**What the exercise asks:** Filter the data below for the string "hpredC" and copy each matching line.

»»

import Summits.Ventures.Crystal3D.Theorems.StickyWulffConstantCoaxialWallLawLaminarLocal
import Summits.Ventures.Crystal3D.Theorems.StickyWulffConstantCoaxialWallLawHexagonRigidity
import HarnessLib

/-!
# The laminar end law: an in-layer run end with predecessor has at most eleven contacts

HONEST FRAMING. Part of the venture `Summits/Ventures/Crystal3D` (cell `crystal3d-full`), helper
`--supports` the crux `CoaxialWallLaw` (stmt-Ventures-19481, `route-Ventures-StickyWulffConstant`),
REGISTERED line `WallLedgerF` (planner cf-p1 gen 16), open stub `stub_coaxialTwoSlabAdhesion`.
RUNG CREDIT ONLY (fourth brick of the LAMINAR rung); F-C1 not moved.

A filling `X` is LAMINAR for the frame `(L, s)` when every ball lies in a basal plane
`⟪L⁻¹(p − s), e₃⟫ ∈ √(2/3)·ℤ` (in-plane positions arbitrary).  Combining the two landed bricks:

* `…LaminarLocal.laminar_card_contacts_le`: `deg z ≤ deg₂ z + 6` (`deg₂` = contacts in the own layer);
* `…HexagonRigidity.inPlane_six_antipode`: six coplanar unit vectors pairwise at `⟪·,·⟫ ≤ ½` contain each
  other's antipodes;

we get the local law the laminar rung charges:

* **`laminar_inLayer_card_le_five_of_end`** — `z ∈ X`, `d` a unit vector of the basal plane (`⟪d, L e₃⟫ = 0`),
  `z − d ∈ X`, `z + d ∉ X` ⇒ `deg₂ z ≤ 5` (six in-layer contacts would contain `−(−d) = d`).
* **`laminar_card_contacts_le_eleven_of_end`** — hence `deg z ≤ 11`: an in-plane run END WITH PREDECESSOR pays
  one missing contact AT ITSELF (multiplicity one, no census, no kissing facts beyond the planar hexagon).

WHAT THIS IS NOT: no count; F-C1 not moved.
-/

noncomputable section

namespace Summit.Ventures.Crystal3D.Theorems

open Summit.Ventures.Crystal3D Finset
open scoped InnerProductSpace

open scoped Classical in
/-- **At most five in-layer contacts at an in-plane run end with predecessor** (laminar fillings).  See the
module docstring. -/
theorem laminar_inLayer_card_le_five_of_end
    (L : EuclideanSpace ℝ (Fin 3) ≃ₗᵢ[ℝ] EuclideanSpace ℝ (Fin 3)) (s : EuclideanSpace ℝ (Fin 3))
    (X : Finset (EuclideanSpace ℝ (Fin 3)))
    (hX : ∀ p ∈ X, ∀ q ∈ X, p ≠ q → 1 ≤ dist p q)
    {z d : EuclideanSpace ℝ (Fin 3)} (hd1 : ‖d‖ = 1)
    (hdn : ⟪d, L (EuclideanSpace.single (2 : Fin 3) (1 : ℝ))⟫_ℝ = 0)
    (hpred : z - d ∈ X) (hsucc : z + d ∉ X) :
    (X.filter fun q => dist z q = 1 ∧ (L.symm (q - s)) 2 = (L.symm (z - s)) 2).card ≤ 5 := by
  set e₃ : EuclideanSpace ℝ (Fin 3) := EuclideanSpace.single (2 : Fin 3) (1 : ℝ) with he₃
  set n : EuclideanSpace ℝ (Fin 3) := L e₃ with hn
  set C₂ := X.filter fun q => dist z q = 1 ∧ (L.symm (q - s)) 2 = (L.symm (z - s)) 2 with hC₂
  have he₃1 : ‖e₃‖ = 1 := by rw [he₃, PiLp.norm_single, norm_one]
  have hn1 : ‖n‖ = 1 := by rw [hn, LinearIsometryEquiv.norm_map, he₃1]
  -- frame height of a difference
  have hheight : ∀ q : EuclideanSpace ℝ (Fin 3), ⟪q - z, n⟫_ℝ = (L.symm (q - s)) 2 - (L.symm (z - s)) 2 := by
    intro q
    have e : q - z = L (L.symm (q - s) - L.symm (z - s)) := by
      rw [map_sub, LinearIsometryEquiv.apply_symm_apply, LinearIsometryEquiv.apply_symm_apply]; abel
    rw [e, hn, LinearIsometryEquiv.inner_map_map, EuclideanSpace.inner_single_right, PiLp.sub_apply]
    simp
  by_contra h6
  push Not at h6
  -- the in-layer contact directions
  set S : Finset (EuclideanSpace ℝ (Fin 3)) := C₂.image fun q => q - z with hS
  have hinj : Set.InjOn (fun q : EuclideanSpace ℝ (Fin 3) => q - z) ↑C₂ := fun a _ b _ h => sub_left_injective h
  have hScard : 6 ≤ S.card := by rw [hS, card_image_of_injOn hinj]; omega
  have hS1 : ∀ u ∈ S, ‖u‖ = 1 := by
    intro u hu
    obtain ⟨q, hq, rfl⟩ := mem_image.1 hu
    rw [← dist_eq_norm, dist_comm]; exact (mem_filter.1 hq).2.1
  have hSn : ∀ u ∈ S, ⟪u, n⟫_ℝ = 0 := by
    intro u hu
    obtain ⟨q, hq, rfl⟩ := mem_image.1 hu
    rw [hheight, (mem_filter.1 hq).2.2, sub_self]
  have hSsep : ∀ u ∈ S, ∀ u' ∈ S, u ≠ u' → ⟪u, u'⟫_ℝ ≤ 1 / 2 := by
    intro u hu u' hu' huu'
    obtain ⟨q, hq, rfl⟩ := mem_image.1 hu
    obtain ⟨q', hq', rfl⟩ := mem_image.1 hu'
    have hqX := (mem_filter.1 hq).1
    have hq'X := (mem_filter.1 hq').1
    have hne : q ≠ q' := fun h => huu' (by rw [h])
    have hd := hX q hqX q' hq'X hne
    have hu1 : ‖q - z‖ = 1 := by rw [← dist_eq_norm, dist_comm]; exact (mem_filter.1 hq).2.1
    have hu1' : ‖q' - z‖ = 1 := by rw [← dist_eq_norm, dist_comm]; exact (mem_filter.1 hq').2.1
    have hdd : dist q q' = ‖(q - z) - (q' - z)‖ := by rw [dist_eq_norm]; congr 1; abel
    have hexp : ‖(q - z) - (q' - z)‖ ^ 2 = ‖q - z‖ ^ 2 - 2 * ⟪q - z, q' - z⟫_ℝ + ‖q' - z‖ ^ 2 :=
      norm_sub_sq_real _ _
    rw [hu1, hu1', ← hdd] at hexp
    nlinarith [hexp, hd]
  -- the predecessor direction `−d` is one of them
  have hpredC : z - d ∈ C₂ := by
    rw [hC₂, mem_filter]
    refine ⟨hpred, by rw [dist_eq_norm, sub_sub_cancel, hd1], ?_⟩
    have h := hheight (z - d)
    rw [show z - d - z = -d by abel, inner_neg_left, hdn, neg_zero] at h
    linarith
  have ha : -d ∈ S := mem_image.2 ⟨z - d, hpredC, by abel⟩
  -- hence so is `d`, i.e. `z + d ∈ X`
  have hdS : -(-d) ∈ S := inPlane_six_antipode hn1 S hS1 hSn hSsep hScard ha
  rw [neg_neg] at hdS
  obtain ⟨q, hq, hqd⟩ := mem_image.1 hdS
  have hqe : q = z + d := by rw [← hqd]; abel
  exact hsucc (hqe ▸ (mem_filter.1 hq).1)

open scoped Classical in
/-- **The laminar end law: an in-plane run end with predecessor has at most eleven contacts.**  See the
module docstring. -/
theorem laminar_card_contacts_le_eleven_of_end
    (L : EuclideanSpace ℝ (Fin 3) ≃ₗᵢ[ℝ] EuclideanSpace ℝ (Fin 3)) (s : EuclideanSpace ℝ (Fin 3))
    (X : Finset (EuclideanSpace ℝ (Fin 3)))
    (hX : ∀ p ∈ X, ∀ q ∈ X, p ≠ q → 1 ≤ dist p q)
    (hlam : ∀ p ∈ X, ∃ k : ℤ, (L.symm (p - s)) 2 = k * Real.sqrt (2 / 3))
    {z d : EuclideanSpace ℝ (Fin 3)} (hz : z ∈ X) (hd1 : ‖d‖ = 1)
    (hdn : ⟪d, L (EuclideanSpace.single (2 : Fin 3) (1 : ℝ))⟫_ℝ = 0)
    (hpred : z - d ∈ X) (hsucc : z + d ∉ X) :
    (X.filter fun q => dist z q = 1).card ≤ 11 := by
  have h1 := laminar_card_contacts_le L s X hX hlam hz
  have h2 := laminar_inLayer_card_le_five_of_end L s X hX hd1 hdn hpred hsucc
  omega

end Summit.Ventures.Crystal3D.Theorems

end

««

**Written answer:**
  have hpredC : z - d ∈ C₂ := by
  have ha : -d ∈ S := mem_image.2 ⟨z - d, hpredC, by abel⟩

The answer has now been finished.